▸ **What to produce**: Once the line containing "s, infinitePi_map_restrict μ⟩" is found in the records below, return it and each following line exactly, up to and including the line containing "have hES := EfronSteinInequality_holds", and nothing else.

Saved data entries
• • • • •
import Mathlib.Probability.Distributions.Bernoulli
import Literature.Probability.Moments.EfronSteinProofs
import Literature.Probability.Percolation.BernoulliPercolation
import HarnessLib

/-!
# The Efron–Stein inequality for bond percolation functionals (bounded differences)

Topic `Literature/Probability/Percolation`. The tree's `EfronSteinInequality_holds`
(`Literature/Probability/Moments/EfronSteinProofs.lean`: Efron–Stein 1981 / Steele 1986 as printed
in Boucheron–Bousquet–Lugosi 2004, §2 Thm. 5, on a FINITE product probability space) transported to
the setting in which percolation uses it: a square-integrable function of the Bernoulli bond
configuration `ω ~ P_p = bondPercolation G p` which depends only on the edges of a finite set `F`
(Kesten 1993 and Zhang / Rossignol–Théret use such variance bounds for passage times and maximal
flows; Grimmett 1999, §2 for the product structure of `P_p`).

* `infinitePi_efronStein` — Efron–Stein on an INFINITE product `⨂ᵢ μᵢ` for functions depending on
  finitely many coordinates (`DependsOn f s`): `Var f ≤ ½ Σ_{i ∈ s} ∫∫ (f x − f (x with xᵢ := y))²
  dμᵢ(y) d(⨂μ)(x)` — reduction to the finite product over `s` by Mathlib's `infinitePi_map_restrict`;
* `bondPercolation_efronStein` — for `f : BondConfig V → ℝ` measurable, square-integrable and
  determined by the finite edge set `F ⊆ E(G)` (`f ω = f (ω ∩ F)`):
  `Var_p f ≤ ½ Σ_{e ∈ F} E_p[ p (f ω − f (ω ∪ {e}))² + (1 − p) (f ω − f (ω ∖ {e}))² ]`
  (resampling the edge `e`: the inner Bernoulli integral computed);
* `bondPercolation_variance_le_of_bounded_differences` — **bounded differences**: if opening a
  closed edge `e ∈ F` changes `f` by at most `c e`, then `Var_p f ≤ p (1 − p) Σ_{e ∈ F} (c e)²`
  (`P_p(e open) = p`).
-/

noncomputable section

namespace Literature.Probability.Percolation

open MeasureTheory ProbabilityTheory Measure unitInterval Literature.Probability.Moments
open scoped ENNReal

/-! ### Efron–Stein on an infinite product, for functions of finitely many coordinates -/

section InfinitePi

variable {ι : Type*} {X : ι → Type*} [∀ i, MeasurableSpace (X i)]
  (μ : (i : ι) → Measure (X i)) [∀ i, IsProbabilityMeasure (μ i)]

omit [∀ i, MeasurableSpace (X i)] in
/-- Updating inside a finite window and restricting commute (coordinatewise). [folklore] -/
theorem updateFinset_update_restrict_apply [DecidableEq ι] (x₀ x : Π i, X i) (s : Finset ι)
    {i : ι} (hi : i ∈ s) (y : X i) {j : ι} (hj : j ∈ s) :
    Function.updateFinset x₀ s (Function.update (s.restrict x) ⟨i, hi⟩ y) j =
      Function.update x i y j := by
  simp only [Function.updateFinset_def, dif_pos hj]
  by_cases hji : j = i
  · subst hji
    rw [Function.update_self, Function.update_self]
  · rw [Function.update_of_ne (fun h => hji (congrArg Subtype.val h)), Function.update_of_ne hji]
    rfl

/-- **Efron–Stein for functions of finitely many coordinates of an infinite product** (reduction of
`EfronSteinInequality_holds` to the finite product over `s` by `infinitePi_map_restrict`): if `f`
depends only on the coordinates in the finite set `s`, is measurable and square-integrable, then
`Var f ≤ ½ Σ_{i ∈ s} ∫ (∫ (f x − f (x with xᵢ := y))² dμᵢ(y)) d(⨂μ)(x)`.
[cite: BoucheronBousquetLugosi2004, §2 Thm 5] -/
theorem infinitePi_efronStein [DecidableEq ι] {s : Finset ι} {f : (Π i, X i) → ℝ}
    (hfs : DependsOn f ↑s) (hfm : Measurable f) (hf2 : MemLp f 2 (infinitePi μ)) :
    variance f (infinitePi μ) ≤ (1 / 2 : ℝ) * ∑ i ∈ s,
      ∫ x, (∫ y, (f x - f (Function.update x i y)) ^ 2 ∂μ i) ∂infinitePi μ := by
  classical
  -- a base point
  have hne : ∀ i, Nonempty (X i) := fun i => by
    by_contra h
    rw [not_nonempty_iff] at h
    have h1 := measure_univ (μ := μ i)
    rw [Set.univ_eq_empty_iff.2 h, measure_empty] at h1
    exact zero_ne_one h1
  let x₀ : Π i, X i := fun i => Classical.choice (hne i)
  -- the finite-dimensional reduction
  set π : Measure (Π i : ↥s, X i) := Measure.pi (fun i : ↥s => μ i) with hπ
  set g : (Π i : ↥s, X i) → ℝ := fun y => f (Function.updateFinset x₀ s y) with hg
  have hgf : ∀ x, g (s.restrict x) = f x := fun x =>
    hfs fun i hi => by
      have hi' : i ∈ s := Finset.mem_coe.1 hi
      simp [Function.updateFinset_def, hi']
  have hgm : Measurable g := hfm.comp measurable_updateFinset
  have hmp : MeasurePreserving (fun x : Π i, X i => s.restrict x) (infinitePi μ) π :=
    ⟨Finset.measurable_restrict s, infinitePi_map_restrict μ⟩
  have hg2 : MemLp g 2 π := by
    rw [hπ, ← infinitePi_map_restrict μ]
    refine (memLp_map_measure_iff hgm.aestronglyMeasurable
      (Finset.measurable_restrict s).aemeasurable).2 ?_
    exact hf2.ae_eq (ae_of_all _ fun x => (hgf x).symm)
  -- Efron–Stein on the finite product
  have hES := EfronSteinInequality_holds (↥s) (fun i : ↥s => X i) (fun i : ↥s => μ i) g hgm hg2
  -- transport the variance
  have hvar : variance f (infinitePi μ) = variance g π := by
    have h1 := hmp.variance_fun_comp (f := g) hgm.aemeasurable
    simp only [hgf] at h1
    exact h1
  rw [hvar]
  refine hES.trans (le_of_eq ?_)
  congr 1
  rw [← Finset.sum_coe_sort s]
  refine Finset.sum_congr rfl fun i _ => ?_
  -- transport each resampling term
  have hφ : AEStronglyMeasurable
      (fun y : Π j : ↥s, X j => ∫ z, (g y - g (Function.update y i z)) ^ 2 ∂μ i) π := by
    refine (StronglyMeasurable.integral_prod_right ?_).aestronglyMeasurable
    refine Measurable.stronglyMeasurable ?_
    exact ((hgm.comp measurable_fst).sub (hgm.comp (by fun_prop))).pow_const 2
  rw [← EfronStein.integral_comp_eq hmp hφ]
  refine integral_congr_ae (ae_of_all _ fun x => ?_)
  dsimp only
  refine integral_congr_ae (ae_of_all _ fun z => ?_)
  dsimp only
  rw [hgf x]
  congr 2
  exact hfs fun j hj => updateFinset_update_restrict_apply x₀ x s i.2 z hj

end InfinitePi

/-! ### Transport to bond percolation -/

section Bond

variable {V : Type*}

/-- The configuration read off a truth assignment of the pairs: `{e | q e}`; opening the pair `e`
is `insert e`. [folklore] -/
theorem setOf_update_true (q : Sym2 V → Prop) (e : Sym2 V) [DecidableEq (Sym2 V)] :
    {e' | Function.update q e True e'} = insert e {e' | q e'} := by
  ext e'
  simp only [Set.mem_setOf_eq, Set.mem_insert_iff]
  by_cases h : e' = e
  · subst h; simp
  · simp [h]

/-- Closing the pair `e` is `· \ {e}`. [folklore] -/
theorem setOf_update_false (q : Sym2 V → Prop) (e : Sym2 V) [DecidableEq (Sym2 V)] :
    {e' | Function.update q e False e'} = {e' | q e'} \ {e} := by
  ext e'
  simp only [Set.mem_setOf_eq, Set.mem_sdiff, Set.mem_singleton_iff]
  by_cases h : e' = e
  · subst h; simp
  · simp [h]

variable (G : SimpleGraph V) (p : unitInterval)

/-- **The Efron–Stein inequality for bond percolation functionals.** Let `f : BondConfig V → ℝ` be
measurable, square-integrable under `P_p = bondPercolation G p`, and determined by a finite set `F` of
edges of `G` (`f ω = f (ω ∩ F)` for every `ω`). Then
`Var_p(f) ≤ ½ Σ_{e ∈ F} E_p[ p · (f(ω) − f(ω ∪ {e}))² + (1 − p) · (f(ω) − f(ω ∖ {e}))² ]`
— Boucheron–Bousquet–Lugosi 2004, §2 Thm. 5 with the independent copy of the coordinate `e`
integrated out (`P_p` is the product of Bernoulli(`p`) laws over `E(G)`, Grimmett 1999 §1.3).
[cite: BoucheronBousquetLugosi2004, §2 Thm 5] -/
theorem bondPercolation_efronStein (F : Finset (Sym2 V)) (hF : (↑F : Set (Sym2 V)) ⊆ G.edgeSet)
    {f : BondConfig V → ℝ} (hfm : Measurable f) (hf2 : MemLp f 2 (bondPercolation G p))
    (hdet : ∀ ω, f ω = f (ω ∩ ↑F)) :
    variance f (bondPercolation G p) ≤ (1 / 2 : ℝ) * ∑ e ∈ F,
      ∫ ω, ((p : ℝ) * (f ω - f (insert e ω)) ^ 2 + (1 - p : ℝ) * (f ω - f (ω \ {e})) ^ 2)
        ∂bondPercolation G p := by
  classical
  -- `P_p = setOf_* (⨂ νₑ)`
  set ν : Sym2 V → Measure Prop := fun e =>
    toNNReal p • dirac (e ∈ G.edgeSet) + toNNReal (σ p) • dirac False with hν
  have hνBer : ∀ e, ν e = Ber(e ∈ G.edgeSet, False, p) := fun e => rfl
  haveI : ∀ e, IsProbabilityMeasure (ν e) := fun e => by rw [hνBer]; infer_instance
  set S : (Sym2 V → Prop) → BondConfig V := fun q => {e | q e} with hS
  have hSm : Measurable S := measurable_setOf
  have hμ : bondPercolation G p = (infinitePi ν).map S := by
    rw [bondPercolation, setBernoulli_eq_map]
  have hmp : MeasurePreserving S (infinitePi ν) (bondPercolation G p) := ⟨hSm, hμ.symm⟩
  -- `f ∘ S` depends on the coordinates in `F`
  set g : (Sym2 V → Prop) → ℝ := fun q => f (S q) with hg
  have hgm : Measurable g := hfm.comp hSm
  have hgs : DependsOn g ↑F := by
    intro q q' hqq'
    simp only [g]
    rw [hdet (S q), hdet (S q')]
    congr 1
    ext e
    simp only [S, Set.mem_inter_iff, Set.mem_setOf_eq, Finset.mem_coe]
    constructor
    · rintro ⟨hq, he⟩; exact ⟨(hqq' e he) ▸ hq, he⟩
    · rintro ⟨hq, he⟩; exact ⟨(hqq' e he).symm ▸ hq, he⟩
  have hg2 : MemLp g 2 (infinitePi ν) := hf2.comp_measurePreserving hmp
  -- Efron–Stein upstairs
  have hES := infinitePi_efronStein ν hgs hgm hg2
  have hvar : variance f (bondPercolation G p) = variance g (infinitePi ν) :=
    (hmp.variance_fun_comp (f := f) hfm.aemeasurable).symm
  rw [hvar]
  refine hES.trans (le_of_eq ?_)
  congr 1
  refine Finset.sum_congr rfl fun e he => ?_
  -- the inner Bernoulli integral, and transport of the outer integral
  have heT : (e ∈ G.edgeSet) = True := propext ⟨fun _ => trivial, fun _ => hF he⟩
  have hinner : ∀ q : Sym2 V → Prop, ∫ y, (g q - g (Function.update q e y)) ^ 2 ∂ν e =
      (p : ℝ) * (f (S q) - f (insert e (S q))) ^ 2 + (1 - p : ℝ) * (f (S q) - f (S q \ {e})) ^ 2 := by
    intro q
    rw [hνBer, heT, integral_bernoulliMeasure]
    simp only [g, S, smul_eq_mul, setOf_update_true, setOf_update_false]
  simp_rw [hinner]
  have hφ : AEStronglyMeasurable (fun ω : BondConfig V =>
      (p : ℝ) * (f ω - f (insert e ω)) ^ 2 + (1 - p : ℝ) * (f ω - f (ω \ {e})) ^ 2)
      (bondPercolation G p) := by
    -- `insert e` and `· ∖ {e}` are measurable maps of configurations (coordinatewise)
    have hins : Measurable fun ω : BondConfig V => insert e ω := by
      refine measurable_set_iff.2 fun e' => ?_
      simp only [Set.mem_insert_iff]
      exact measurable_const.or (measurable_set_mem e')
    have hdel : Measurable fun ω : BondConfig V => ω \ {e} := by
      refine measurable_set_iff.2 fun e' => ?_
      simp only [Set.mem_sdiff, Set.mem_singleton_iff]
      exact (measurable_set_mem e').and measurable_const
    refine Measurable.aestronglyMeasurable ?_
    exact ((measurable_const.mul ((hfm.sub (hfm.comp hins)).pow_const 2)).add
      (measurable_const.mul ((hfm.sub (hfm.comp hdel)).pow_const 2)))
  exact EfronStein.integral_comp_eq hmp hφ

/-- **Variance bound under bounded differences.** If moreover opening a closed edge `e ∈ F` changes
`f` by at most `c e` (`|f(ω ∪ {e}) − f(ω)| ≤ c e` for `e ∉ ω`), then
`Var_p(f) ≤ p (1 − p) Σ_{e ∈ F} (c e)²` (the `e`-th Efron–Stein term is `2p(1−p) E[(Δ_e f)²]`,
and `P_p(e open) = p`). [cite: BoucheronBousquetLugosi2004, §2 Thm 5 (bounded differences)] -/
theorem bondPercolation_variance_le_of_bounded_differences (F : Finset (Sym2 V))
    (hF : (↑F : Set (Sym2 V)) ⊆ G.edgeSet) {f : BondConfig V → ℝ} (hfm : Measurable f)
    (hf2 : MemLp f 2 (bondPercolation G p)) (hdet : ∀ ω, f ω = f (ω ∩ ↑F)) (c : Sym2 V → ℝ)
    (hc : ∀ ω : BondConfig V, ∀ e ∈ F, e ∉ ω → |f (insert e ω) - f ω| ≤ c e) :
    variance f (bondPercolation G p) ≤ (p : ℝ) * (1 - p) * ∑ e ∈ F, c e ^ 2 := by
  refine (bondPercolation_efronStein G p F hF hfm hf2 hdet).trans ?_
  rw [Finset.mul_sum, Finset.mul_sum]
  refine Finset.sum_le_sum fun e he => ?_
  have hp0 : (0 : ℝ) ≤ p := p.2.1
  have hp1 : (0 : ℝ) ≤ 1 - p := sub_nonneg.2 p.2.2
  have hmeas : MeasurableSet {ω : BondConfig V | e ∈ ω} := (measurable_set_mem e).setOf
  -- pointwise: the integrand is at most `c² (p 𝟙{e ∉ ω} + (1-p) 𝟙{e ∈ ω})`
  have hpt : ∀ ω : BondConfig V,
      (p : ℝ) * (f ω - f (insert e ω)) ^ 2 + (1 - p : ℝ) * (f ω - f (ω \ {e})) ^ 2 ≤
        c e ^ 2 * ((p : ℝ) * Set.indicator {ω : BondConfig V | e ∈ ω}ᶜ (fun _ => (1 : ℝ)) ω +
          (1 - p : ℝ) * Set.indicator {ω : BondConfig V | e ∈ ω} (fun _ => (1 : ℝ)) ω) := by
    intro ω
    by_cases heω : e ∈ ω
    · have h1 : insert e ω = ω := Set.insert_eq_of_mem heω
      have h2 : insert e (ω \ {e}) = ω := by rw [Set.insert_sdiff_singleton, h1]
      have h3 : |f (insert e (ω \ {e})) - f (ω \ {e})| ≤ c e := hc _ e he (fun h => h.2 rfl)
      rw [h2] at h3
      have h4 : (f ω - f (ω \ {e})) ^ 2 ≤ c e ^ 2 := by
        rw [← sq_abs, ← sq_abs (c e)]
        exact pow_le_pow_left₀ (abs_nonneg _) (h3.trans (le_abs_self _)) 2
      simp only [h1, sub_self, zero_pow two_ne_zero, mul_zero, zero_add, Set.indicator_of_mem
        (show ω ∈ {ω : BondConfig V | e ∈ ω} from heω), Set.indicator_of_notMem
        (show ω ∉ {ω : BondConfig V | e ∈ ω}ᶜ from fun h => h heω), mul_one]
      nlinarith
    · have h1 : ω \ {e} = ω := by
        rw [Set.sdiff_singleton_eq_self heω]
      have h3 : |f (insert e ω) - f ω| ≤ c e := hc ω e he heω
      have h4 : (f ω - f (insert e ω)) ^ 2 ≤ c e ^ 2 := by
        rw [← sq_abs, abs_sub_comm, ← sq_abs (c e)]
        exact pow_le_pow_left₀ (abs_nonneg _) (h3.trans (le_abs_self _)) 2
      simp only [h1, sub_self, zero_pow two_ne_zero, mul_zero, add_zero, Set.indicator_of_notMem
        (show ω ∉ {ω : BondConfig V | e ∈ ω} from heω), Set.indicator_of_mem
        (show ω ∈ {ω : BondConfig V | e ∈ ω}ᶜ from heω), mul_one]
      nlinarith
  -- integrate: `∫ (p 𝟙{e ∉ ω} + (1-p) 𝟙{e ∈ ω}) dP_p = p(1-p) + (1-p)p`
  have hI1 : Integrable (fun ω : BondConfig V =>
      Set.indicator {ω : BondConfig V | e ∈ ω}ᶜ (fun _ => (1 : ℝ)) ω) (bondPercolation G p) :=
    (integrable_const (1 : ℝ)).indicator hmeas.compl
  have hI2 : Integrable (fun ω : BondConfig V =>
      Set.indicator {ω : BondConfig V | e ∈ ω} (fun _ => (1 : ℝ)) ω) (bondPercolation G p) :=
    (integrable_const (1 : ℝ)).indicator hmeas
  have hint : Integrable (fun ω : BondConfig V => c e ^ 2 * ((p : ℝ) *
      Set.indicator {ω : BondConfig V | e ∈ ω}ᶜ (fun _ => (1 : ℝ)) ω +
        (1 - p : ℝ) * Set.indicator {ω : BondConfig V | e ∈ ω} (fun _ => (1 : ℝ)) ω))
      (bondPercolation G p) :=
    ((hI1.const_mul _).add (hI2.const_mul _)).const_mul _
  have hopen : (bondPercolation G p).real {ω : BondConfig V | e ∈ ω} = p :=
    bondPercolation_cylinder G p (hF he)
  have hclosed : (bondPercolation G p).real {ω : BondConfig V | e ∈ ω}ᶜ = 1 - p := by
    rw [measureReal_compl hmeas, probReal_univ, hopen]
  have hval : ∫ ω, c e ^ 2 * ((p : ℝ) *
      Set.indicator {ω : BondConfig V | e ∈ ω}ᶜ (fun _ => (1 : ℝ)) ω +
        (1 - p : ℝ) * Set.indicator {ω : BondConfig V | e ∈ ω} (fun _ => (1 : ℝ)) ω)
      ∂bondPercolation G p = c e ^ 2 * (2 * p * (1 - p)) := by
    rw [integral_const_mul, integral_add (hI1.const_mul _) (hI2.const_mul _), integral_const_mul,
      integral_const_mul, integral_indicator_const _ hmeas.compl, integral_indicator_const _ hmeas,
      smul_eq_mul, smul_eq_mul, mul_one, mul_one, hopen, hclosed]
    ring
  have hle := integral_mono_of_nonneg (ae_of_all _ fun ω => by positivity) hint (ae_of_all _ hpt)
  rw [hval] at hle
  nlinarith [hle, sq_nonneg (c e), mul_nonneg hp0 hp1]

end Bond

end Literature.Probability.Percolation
• • • • •
▸ **Solution for this problem**:
    ⟨Finset.measurable_restrict s, infinitePi_map_restrict μ⟩
  have hg2 : MemLp g 2 π := by
    rw [hπ, ← infinitePi_map_restrict μ]
    refine (memLp_map_measure_iff hgm.aestronglyMeasurable
      (Finset.measurable_restrict s).aemeasurable).2 ?_
    exact hf2.ae_eq (ae_of_all _ fun x => (hgf x).symm)
  -- Efron–Stein on the finite product
  have hES := EfronSteinInequality_holds (↥s) (fun i : ↥s => X i) (fun i : ↥s => μ i) g hgm hg2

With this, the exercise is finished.